┌──

import Mathlib
import HarnessLib
import Summits.NavierStokesRegularity.NavierStokesRegularity.Theorems.ThreadingFluxHorizonTowerDipoleTowerOrderOne
import Summits.NavierStokesRegularity.NavierStokesRegularity.Theorems.ThreadingFluxHorizonTowerTailRung
import Summits.NavierStokesRegularity.NavierStokesRegularity.Theorems.ThreadingFluxHorizonOrderOneLawBlowdown

/-!
# Crux `PoloidalLiouville` (stmt-NavierStokesRegularity-1222, wall W1), crux idea «horizon-threading-tower» (ns-idea-15):
# LEVER → DIPOLE TOWER — a three-shell scale-free horizon of an unthreaded classical window is axisymmetric without swirl

ARM A (ns-exp-scalarLiouville g6), menu item N-2 = I-3 (director-ns 07:09:26Z «then N-2 (S) if time»; crit-1 g5: S · information).
Composition BY NAME of two tree theorems: the ORDER-ONE HORIZON LAW in blow-down form (`HorizonTower.orderOneHorizonLawBlowdown`,
ns-wall-eng-4, `Theorems/ThreadingFluxHorizonOrderOneLawBlowdown.lean`; sketch `HorizonTowerSketch.lean` v5 l.471–482) and «dipole towers
decided at order one» (`dipoleTowerHorizonZonality_of`, p700930).  Statement ★ `dipoleTower_zonalForm_of_blowdown`: if `(u, p)` is a
classical Navier–Stokes solution on an open time window `S ∋ t₀`, unthreaded about `x₀` at all times of `S`, and the slice at `t₀` has as
a blow-down limit (in the sense `IsBlowdownLimit`, any pressure datum `P₀`) the THREE-SHELL DIPOLE TOWER `U_A + U_B + U_C` (`A ∈ 𝓗_1`,
`B ∈ 𝓗_m`, `C ∈ 𝓗_n` non-zero solid harmonics, `2 ≤ m ≠ n`, `m, n` not both odd), then that horizon is COAXIALLY ZONAL.  The smoothness
of the tower off the centre required by the blow-down law is supplied by `contDiffAt_horizonProfile` (TailRung), so no regularity
hypothesis on `U` appears.

HONEST LABEL: information-grade rung-shaped composition (the first kernel sentence «classical NS window, unthreaded ⇒ its three-shell
scale-free horizon is axisymmetric without swirl»); `HorizonTowerZonality`, `PoloidalLiouville` (1222), W1 and NS regularity are OPEN /
NOT proved (W1 movement 0); scope as in V9-P2 (only slices possessing such a blow-down limit are bound).
`--supports stmt-NavierStokesRegularity-1222 --as helper`.
-/

-- the summit and its single sub-problem share the name (CONVENTIONS §1)
set_option linter.dupNamespace false

noncomputable section

namespace Summit.NavierStokesRegularity.NavierStokesRegularity.Theorems.PoloidalLiouville.HorizonTower

open Set Function Filter Topology
open scoped RealInnerProductSpace
open Literature.Analysis.FluidPDE

section DipoleTowerBlowdown

/-- The three-shell dipole tower is `C²` (indeed smooth) off the centre. [folklore] -/
theorem contDiffOn_dipoleTower {m n : ℕ} {A B C : E3 → ℝ} (hm : 2 ≤ m) (hn : 2 ≤ n)
    (hA : ContDiff ℝ (⊤ : ℕ∞) A) (hhomA : ∀ (c : ℝ) (y : E3), A (c • y) = c ^ 1 * A y) (hharmA : ∀ y, Laplacian.laplacian A y = 0)
    (hB : ContDiff ℝ (⊤ : ℕ∞) B) (hhomB : ∀ (c : ℝ) (y : E3), B (c • y) = c ^ m * B y) (hharmB : ∀ y, Laplacian.laplacian B y = 0)
    (hC : ContDiff ℝ (⊤ : ℕ∞) C) (hhomC : ∀ (c : ℝ) (y : E3), C (c • y) = c ^ n * C y) (hharmC : ∀ y, Laplacian.laplacian C y = 0) :
    ContDiffOn ℝ 2 (fun z => horizonProfile 1 A 0 z + horizonProfile m B 0 z + horizonProfile n C 0 z) {0}ᶜ := by
  intro z hz
  have hz' : z ≠ 0 := hz
  have h1 := contDiffAt_horizonProfile (l := 1) le_rfl hA hhomA hharmA hz'
  have h2 := contDiffAt_horizonProfile (l := m) (by omega) hB hhomB hharmB hz'
  have h3 := contDiffAt_horizonProfile (l := n) (by omega) hC hhomC hharmC hz'
  exact (((h1.add h2).add h3).of_le (by norm_cast)).contDiffWithinAt

/-- ★ **LEVER → DIPOLE TOWER.**  A classical Navier–Stokes solution on an open window `S ∋ t₀`, unthreaded about `x₀` on `S`, whose
slice at `t₀` blows down (`IsBlowdownLimit`, any pressure datum) to the three-shell dipole tower `U_A + U_B + U_C` (`A ∈ 𝓗_1`, `B ∈ 𝓗_m`,
`C ∈ 𝓗_n` non-zero, `2 ≤ m ≠ n`, `m, n` not both odd): the horizon is coaxially zonal — `orderOneHorizonLawBlowdown` (eng-4) feeds
`𝔏₁ ≡ 0` into `dipoleTowerHorizonZonality_of` (p700930). [folklore] -/
theorem dipoleTower_zonalForm_of_blowdown (S : Set ℝ) (u : ℝ → E3 → E3) (p : ℝ → E3 → ℝ) (x₀ : E3) (t₀ : ℝ) (P₀ : E3 → ℝ)
    {m n : ℕ} {A B C : E3 → ℝ} (hS : IsOpen S) (ht₀ : t₀ ∈ S) (hNS : IsClassicalNSSolutionOn S 1 0 u p)
    (hF : ∀ t ∈ S, ∀ x, threadingFlux u x₀ t x = 0)
    (hm : 2 ≤ m) (hn : 2 ≤ n) (hmn : m ≠ n) (hpar : Even m ∨ Even n)
    (hA : ContDiff ℝ (⊤ : ℕ∞) A) (hhomA : ∀ (c : ℝ) (y : E3), A (c • y) = c ^ 1 * A y) (hharmA : ∀ y, Laplacian.laplacian A y = 0)
    (hB : ContDiff ℝ (⊤ : ℕ∞) B) (hhomB : ∀ (c : ℝ) (y : E3), B (c • y) = c ^ m * B y) (hharmB : ∀ y, Laplacian.laplacian B y = 0)
    (hC : ContDiff ℝ (⊤ : ℕ∞) C) (hhomC : ∀ (c : ℝ) (y : E3), C (c • y) = c ^ n * C y) (hharmC : ∀ y, Laplacian.laplacian C y = 0)
    (hA0 : ∃ y, A y ≠ 0) (hB0 : ∃ y, B y ≠ 0) (hC0 : ∃ y, C y ≠ 0)
    (hbd : IsBlowdownLimit (u t₀) (p t₀) x₀
      (fun z => horizonProfile 1 A 0 z + horizonProfile m B 0 z + horizonProfile n C 0 z) P₀) :
    ∃ (a : E3) (gA gB gC : ℝ → ℝ), a ≠ 0 ∧
      (∀ y : E3, y ≠ 0 → A y = ‖y‖ ^ 1 * gA (inner ℝ a y / ‖y‖)) ∧
      (∀ y : E3, y ≠ 0 → B y = ‖y‖ ^ m * gB (inner ℝ a y / ‖y‖)) ∧
      (∀ y : E3, y ≠ 0 → C y = ‖y‖ ^ n * gC (inner ℝ a y / ‖y‖)) := by
  have hU := contDiffOn_dipoleTower hm hn hA hhomA hharmA hB hhomB hharmB hC hhomC hharmC
  have hL1 := orderOneHorizonLawBlowdown S u p x₀ t₀ _ P₀ hS ht₀ hNS hF hU hbd
  exact dipoleTowerHorizonZonality_of m n A B C hm hn hmn hpar hA hhomA hharmA hB hhomB hharmB hC hhomC hharmC hA0 hB0 hC0 hL1

end DipoleTowerBlowdown

end Summit.NavierStokesRegularity.NavierStokesRegularity.Theorems.PoloidalLiouville.HorizonTower

end
import Summits.MatrixMultiplication.MatrixMultiplication.Theorems.AbelianSTPPCensusTC2StatDefs

/-!
# T_C static certificate, range `2881 … 3003` (t*-indexed linear checker with the k-member tree at `τ = 12/5`): kernel evaluation, the shape checks (one-member cover, else the k-member tree), volumes `1765 … 1820`, all orders `2881 … 3003`

Cell mm-stpp (rung F-M1), tier T_C = «beat `2.4`»; checker in `AbelianSTPPCensusTC2StatDefs.lean`, table and bucket lists in `AbelianSTPPCensusTC2StatData.lean`
(pattern: theory g12's `AbelianSTPPCensusTAStatDDom*/DCk*.lean`).  `decide` with kernel reduction (standard axioms; no `native_decide`), `Elab.async false`;
consumed by `TC2Stat.checkV_sound` / `TC2Stat.domV_sound` / `TC2Stat.m2V_sound` in the leaf `AbelianSTPPCensusLeafTC3003Closed.lean`.
WHAT THIS IS NOT: arithmetic on shape lists only; no statement about STPP families or `ω`.
-/

set_option linter.dupNamespace false
set_option autoImplicit false
set_option Elab.async false

namespace Summit.MatrixMultiplication.MatrixMultiplication.Theorems.TC2Stat

set_option maxHeartbeats 0 in
/-- Check chunk: every sorted candidate shape of the volumes `1765 … 1820` passes `checkShape` on the full order range (cost units 122968: (shape, bucket) cells and tree nodes). [original] -/
theorem ck1765 : TC2Stat.checkV 2881 3003 56 1765 = true := by decide +kernel

end Summit.MatrixMultiplication.MatrixMultiplication.Theorems.TC2Stat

└──

▶ WHAT YOU WILL DO
Please give an exact copy of the entries above, from the line with "of the tower" down to the line with "open Literature.Analysis.FluidPDE", inclusive, and nothing else.

▶ FINAL ANSWER
of the tower off the centre required by the blow-down law is supplied by `contDiffAt_horizonProfile` (TailRung), so no regularity
hypothesis on `U` appears.

HONEST LABEL: information-grade rung-shaped composition (the first kernel sentence «classical NS window, unthreaded ⇒ its three-shell
scale-free horizon is axisymmetric without swirl»); `HorizonTowerZonality`, `PoloidalLiouville` (1222), W1 and NS regularity are OPEN /
NOT proved (W1 movement 0); scope as in V9-P2 (only slices possessing such a blow-down limit are bound).
`--supports stmt-NavierStokesRegularity-1222 --as helper`.
-/

-- the summit and its single sub-problem share the name (CONVENTIONS §1)
set_option linter.dupNamespace false

noncomputable section

namespace Summit.NavierStokesRegularity.NavierStokesRegularity.Theorems.PoloidalLiouville.HorizonTower

open Set Function Filter Topology
open scoped RealInnerProductSpace
open Literature.Analysis.FluidPDE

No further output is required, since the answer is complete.